Katherine Matilda Swinton (born 5 November 1960) is a British actress. She is known for playing eccentric and enigmatic characters, often working with auteur directors. She has received various accolades, including an Academy Award and a British Academy Film Award as well as nominations for three Golden Globe Awards. In 2020, The New York Times ranked her as one of the greatest actors of the 21st century.[1]

Swinton began her career by appearing in Derek Jarman's experimental films Caravaggio (1986), The Last of England (1988), War Requiem (1989), and The Garden (1990). Swinton won the Volpi Cup for Best Actress for her portrayal of Isabella of France in Edward II (1991). She next starred in Sally Potter's Orlando (1992) and was nominated for a Golden Globe Award for her performance in The Deep End (2001), followed by appearances in Vanilla Sky (2001), Adaptation (2002), and Young Adam (2003).

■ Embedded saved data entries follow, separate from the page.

import Summits.SmoothPoincare4.SmoothPoincare4.Theorems.ConvexBisectionAcyclicBisectionExistsPageInvarianceTwisting
import HarnessLib

/-!
# Calculus on the Lefschetz base model for the page rotation: differentials of `w` and `rho`
(wave 3, brick T1a, part 1, of stub `stub_steinRealisation` = NF6
`Literature.Geometry.Symplectic.steinRealisation_of_sorted_modelsOnFibred`, line `modp-braid-orbits`
r11, crux `ConvexBisection.AcyclicBisectionExists`, item stmt-SmoothPoincare4-10508; registered
sub-goal `helper_fderiv_rho_apply`)

The base `Base g = {rho g ≤ 1/4} ⊂ ℂ² = ℝ⁴` (`LefschetzBaseModel.lean`, `LefschetzBaseRegular.lean`;
`rho g = ‖w‖² + eta ‖x‖²`, `w = y² − x^{2g+1} − 1`) is moved inside `ℝ⁴` by flows of explicit
vector fields (the page rotation of NF6 T1, the sequel `…PageRotationField.lean`).  Such a flow
preserves the base as soon as the field is tangent to the levels of `rho`, and rotates the pages
as soon as `dw` of the field is `i·w`; this file turns both conditions into formulas:

* §1 `contDiff_mk₂`, `ContDiffAt.mk₂` — `(a, b) ↦ mk a b ∈ ℝ⁴` is smooth (real-linear), so a field
  given by two smooth complex components is smooth;
* §2 `fderiv_w_apply` — **`dw_p(v) = dPhiX g p · cx v + dPhiY p · cy v`** (`dPhiX = −(2g+1)x^{2g}`,
  `dPhiY = 2y`, `LefschetzBasePages.lean` §6), and `fderiv_rho_apply` /
  `helper_fderiv_rho_apply` — **`d rho_p(v) = 2 Re(w̄ · dw_p(v)) + eta'(‖x‖²) · 2 Re(x̄ · cx v)`**,
  both by differentiating along the line `t ↦ p + t v` (the tree's `hasDerivAt_comp_line`,
  `hasDerivAt_norm_sq_comp`) and uniqueness of derivatives;
* §3 two a priori facts on the neighbourhood `{rho < 1/2}` of the base: it misses the origin
  (`rho 0 = 1`), and over `‖x‖² ≥ 3` the coordinate `y` does not vanish there
  (`cy_ne_zero_of_rho_lt_half`: `y = 0` forces `‖w‖ ≥ ‖x‖ − 1 ≥ √3 − 1`, `‖w‖² > 1/2`) — this is
  where the vertical rotation field `(0, i w/(2y))` of the sequel is smooth;
* §4 `{rho g ≤ 2/5}` is compact (`‖p‖² ≤ 8 + 3^{4g+2}`, as for the base) — the support of the
  rotation field.

Everything is proved; no named facts, no `sorry`.  References: R. İ. Baykur, *Kähler decomposition
of 4-manifolds*, AGT 6 (2006), proof of Thm. 5.1 [Baykur2006]; R. E. Gompf, A. I. Stipsicz,
*4-Manifolds and Kirby Calculus* (1999), §8.2.
-/

noncomputable section

set_option linter.dupNamespace false

open scoped Manifold ContDiff Topology ComplexConjugate
open Set Function Metric
open Literature.Topology.FourManifolds Literature.Topology.FourManifolds.LefschetzBase

namespace Summit.SmoothPoincare4.SmoothPoincare4.Theorems.AcyclicBisectionExists.ModpBraidOrbits

variable {g : ℕ}

/-! ## §1 Smoothness of `mk` -/

/-- `(a, b) ↦ mk a b` is smooth (it is real-linear). [folklore] -/
theorem contDiff_mk₂ : ContDiff ℝ ∞ fun z : ℂ × ℂ => mk z.1 z.2 := by
  refine contDiff_euclidean.2 fun i => ?_
  fin_cases i
  · simpa [mk, Function.comp_def] using Complex.reCLM.contDiff.comp contDiff_fst
  · simpa [mk, Function.comp_def] using Complex.imCLM.contDiff.comp contDiff_fst
  · simpa [mk, Function.comp_def] using Complex.reCLM.contDiff.comp contDiff_snd
  · simpa [mk, Function.comp_def] using Complex.imCLM.contDiff.comp contDiff_snd

/-- Smoothness of `q ↦ mk (f q) (h q)` at a point. [folklore] -/
theorem ContDiffAt.mk₂ {E : Type*} [NormedAddCommGroup E] [NormedSpace ℝ E] {f h : E → ℂ} {q : E}
    (hf : ContDiffAt ℝ ∞ f q) (hh : ContDiffAt ℝ ∞ h q) :
    ContDiffAt ℝ ∞ (fun p => mk (f p) (h p)) q :=
  contDiff_mk₂.contDiffAt.comp q (hf.prodMk hh)

/-! ## §2 The differentials of `w` and `rho` in an arbitrary direction -/

/-- The derivative of a complex-valued function along the line `t ↦ p + t v` is its Fréchet
derivative applied to `v`. [folklore] -/
theorem hasDerivAt_comp_line_complex {f : EuclideanSpace ℝ (Fin 4) → ℂ} (hf : Differentiable ℝ f)
    (p v : EuclideanSpace ℝ (Fin 4)) :
    HasDerivAt (fun t : ℝ => f (p + t • v)) (fderiv ℝ f p v) 0 := by
  have hl : HasDerivAt (fun t : ℝ => p + t • v) v 0 := by
    have h := ((hasDerivAt_id (0 : ℝ)).smul_const v).const_add p
    rw [one_smul] at h
    exact h
  have h := (hf (p + (0 : ℝ) • v)).hasFDerivAt.comp_hasDerivAt (0 : ℝ) hl
  rw [zero_smul, add_zero] at h
  exact h

/-- `w` along a general line: `w (p + t v) = (y + t y')² − (x + t x')^{2g+1} − 1`. [folklore] -/
theorem w_add_smul (g : ℕ) (p v : EuclideanSpace ℝ (Fin 4)) (t : ℝ) :
    w g (p + t • v) = (cy p + (t : ℂ) * cy v) ^ 2 - (cx p + (t : ℂ) * cx v) ^ (2 * g + 1) - 1 := by
  simp only [w, Phi, cx_add, cx_smul, cy_add, cy_smul]

/-- Derivative of `w` along a general line at `t = 0`: `dΦ(v) = a · x' + b · y'` with
`a = dPhiX = −(2g+1) x^{2g}`, `b = dPhiY = 2y`. [folklore] -/
theorem hasDerivAt_w_add_smul (g : ℕ) (p v : EuclideanSpace ℝ (Fin 4)) :
    HasDerivAt (fun t : ℝ => w g (p + t • v)) (dPhiX g p * cx v + dPhiY p * cy v) 0 := by
  have h1 : HasDerivAt (fun t : ℝ => (cx p + (t : ℂ) * cx v) ^ (2 * g + 1))
      ((2 * g + 1 : ℕ) * (cx p + ((0 : ℝ) : ℂ) * cx v) ^ (2 * g + 1 - 1) * (1 * cx v)) 0 :=
    (((hasDerivAt_ofReal' 0).mul_const (cx v)).const_add (cx p)).pow (2 * g + 1)
  have h2 : HasDerivAt (fun t : ℝ => (cy p + (t : ℂ) * cy v) ^ 2)
      ((2 : ℕ) * (cy p + ((0 : ℝ) : ℂ) * cy v) ^ (2 - 1) * (1 * cy v)) 0 :=
    (((hasDerivAt_ofReal' 0).mul_const (cy v)).const_add (cy p)).pow 2
  have h := (h2.sub h1).sub_const 1
  have hfun : (fun t : ℝ => w g (p + t • v)) =
      fun t : ℝ => (cy p + (t : ℂ) * cy v) ^ 2 - (cx p + (t : ℂ) * cx v) ^ (2 * g + 1) - 1 :=
    funext (w_add_smul g p v)
  rw [hfun]
  refine h.congr_deriv ?_
  simp only [Complex.ofReal_zero, zero_mul, add_zero, one_mul, dPhiX, dPhiY, Nat.cast_ofNat,
    Nat.add_sub_cancel]
  push_cast
  ring

/-- **The differential of `w`**: `dw_p(v) = dPhiX g p · cx v + dPhiY p · cy v`. [folklore] -/
theorem fderiv_w_apply (g : ℕ) (p v : EuclideanSpace ℝ (Fin 4)) :
    fderiv ℝ (w g) p v = dPhiX g p * cx v + dPhiY p * cy v :=
  (hasDerivAt_comp_line_complex ((contDiff_w g).differentiable (by simp)) p v).unique
    (hasDerivAt_w_add_smul g p v)

/-- `‖x‖²` along a general line. [folklore] -/
theorem hasDerivAt_norm_sq_cx_add_smul (p v : EuclideanSpace ℝ (Fin 4)) :
    HasDerivAt (fun t : ℝ => ‖cx (p + t • v)‖ ^ 2) (2 * (conj (cx p) * cx v).re) 0 := by
  have h : HasDerivAt (fun t : ℝ => cx p + (t : ℂ) * cx v) (1 * cx v) 0 :=
    ((hasDerivAt_ofReal' 0).mul_const (cx v)).const_add (cx p)
  have h' := hasDerivAt_norm_sq_comp h
  have hfun : (fun t : ℝ => ‖cx (p + t • v)‖ ^ 2) = fun t : ℝ => ‖cx p + (t : ℂ) * cx v‖ ^ 2 := by
    funext t; rw [cx_add, cx_smul]
  rw [hfun]
  refine h'.congr_deriv ?_
  simp

/-- **The differential of `rho`**:
`d rho_p(v) = 2 Re(conj(w p) · dw_p(v)) + eta'(‖x‖²) · 2 Re(conj(x) · cx v)`. [folklore] -/
theorem fderiv_rho_apply (g : ℕ) (p v : EuclideanSpace ℝ (Fin 4)) :
    fderiv ℝ (rho g) p v = 2 * (conj (w g p) * fderiv ℝ (w g) p v).re +
      deriv eta (‖cx p‖ ^ 2) * (2 * (conj (cx p) * cx v).re) := by
  have hρ := hasDerivAt_comp_line ((contDiff_rho g).differentiable (by simp)) p v
  have h1 := hasDerivAt_norm_sq_comp
    (hasDerivAt_comp_line_complex ((contDiff_w g).differentiable (by simp)) p v)
  have hin := hasDerivAt_norm_sq_cx_add_smul p v
  have hout : HasDerivAt eta (deriv eta (‖cx (p + (0 : ℝ) • v)‖ ^ 2)) (‖cx (p + (0 : ℝ) • v)‖ ^ 2) :=
    ((contDiff_eta.differentiable (by simp)) _).hasDerivAt
  have h2 := hout.comp 0 hin
  have h := h1.add h2
  simp only [zero_smul, add_zero] at h hρ
  exact hρ.unique h

/-! ## §3 Two a priori facts near the base -/

/-- Near the base (`rho < 1/2`) and over `‖x‖² ≥ 3`, the coordinate `y` does not vanish: if
`y = 0` then `‖w‖ = ‖x^{2g+1} + 1‖ ≥ ‖x‖ − 1 ≥ √3 − 1`, so `rho ≥ ‖w‖² > 1/2`. [folklore] -/
theorem cy_ne_zero_of_rho_lt_half {q : EuclideanSpace ℝ (Fin 4)} (hρ : rho g q < 1 / 2)
    (hx : 3 ≤ ‖cx q‖ ^ 2) : cy q ≠ 0 := by
  intro hy
  have hx1 : (173 / 100 : ℝ) ≤ ‖cx q‖ := by nlinarith [norm_nonneg (cx q)]
  have hone : 1 ≤ ‖cx q‖ := by linarith
  have hpow : ‖cx q‖ ≤ ‖cx q‖ ^ (2 * g + 1) := by
    calc ‖cx q‖ = ‖cx q‖ ^ 1 := (pow_one _).symm
      _ ≤ ‖cx q‖ ^ (2 * g + 1) := pow_le_pow_right₀ hone (by omega)
  have hw : ‖cx q‖ - 1 ≤ ‖w g q‖ := by
    have : w g q = -(cx q ^ (2 * g + 1) + 1) := by simp [w, Phi, hy]; ring
    rw [this, norm_neg]
    have h3 : ‖cx q ^ (2 * g + 1)‖ ≤ ‖cx q ^ (2 * g + 1) + 1‖ + ‖(1 : ℂ)‖ := by
      have := norm_sub_le (cx q ^ (2 * g + 1) + 1) 1
      rwa [add_sub_cancel_right] at this
    rw [norm_pow, norm_one] at h3
    linarith
  have hρ' : ‖w g q‖ ^ 2 ≤ rho g q := by
    unfold rho; linarith [eta_nonneg (‖cx q‖ ^ 2)]
  nlinarith

/-- Near the base (`rho < 1/2`) no point is the origin (`rho 0 = 1`). [folklore] -/
theorem ne_zero_of_rho_lt_half {q : EuclideanSpace ℝ (Fin 4)} (hρ : rho g q < 1 / 2) : q ≠ 0 := by
  rintro rfl
  rw [rho_zero] at hρ
  norm_num at hρ

/-! ## §4 The compact neighbourhood `{rho ≤ 2/5}` of the base -/

/-- `{rho g ≤ 2/5}` is bounded: `‖p‖² ≤ 8 + 3^{4g+2}` (as for the base: `‖x‖² < 6` since
`eta 6 ≥ 1/2 > 2/5`, and `‖w‖ ≤ 1`). [folklore] -/
theorem norm_sq_le_of_rho_le_two_fifths {p : EuclideanSpace ℝ (Fin 4)} (hp : rho g p ≤ 2 / 5) :
    ‖p‖ ^ 2 ≤ 8 + (3 : ℝ) ^ (4 * g + 2) := by
  have hw : ‖w g p‖ ^ 2 ≤ 2 / 5 := by unfold rho at hp; linarith [eta_nonneg (‖cx p‖ ^ 2)]
  have hx : ‖cx p‖ ^ 2 < 6 := by
    by_contra h
    have : (1 / 2 : ℝ) ≤ eta (‖cx p‖ ^ 2) := half_le_eta_six.trans (eta_monotone (not_lt.1 h))
    unfold rho at hp
    nlinarith [sq_nonneg ‖w g p‖]
  have hx3 : ‖cx p‖ ≤ 3 := by nlinarith [norm_nonneg (cx p)]
  have hwn : ‖w g p‖ ≤ 1 := by nlinarith [norm_nonneg (w g p)]
  have hy : cy p ^ 2 = w g p + 1 + cx p ^ (2 * g + 1) := by simp only [w, Phi]; ring
  have hxn : ‖cx p ^ (2 * g + 1)‖ ≤ (3 : ℝ) ^ (2 * g + 1) := by
    rw [norm_pow]; exact pow_le_pow_left₀ (norm_nonneg _) hx3 _
  have hy2 : ‖cy p‖ ^ 2 ≤ 2 + (3 : ℝ) ^ (2 * g + 1) := by
    rw [← norm_pow, hy]
    have := norm_add₃_le (a := w g p) (b := (1 : ℂ)) (c := cx p ^ (2 * g + 1))
    rw [norm_one] at this
    linarith
  have h3 : (3 : ℝ) ^ (2 * g + 1) ≤ 3 ^ (4 * g + 2) := pow_le_pow_right₀ (by norm_num) (by omega)
  rw [norm_sq_eq]
  linarith

/-- `{rho g ≤ 2/5}` is compact. [folklore] -/
theorem isCompact_rho_le_two_fifths (g : ℕ) :
    IsCompact (rho g ⁻¹' Iic (2 / 5) : Set (EuclideanSpace ℝ (Fin 4))) := by
  refine Metric.isCompact_of_isClosed_isBounded
    (isClosed_Iic.preimage (contDiff_rho g).continuous) ?_
  rw [isBounded_iff_forall_norm_le]
  refine ⟨8 + (3 : ℝ) ^ (4 * g + 2), fun p hp => ?_⟩
  have h := norm_sq_le_of_rho_le_two_fifths (g := g) hp
  have h0 : (0 : ℝ) ≤ 3 ^ (4 * g + 2) := by positivity
  nlinarith [norm_nonneg p]

/-! ## §5 The registered sub-goal -/

/-- **The differential of the defining function of the base in an arbitrary direction**
(registered sub-goal `helper_fderiv_rho_apply` of NF6, brick T1a):
`d rho_p(v) = 2 Re(conj(w p) · dw_p(v)) + eta'(‖x‖²) · 2 Re(conj(x) · cx v)` on `ℝ⁴ = ℂ²`, for
`rho g = ‖w g‖² + eta ∘ ‖cx‖²` — the formula by which a vector field with `dw(V) ∈ iℝ · w` and
`dx(V) = 0` wherever `eta' ≠ 0` is tangent to `∂ Base g = {rho g = 1/4}` (the page-rotation field
of Baykur's fibred isotopy of `F × D²`). [cite: Baykur2006, proof of Thm. 5.1, pp. 13–14] -/
theorem helper_fderiv_rho_apply :
    ∀ (g : ℕ) (p v : EuclideanSpace ℝ (Fin 4)),
      fderiv ℝ (Literature.Topology.FourManifolds.LefschetzBase.rho g) p v =
        2 * (starRingEnd ℂ (Literature.Topology.FourManifolds.LefschetzBase.w g p) *
          fderiv ℝ (Literature.Topology.FourManifolds.LefschetzBase.w g) p v).re +
        deriv Literature.Topology.FourManifolds.LefschetzBase.eta
          (‖Literature.Topology.FourManifolds.LefschetzBase.cx p‖ ^ 2) *
          (2 * (starRingEnd ℂ (Literature.Topology.FourManifolds.LefschetzBase.cx p) *
            Literature.Topology.FourManifolds.LefschetzBase.cx v).re) :=
  fun g p v => fderiv_rho_apply g p v

end Summit.SmoothPoincare4.SmoothPoincare4.Theorems.AcyclicBisectionExists.ModpBraidOrbits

Swinton won the Academy Award for Best Supporting Actress for playing a general counsel in the legal thriller Michael Clayton (2007). She has also acted in films such as Constantine (2005), Burn After Reading (2008), I Am Love (2009), We Need to Talk About Kevin (2011), Only Lovers Left Alive (2013), Snowpiercer (2014), Suspiria (2018), Memoria (2021), The Eternal Daughter (2022), and The Room Next Door (2024). Swinton has also gained popular recognition for playing the White Witch in The Chronicles of Narnia series (2005–2010) and the Ancient One in the Marvel Cinematic Universe franchise. She is also known for her roles in the Wes Anderson films Moonrise Kingdom (2012), The Grand Budapest Hotel (2014), Isle of Dogs (2018), The French Dispatch (2021), and Asteroid City (2023).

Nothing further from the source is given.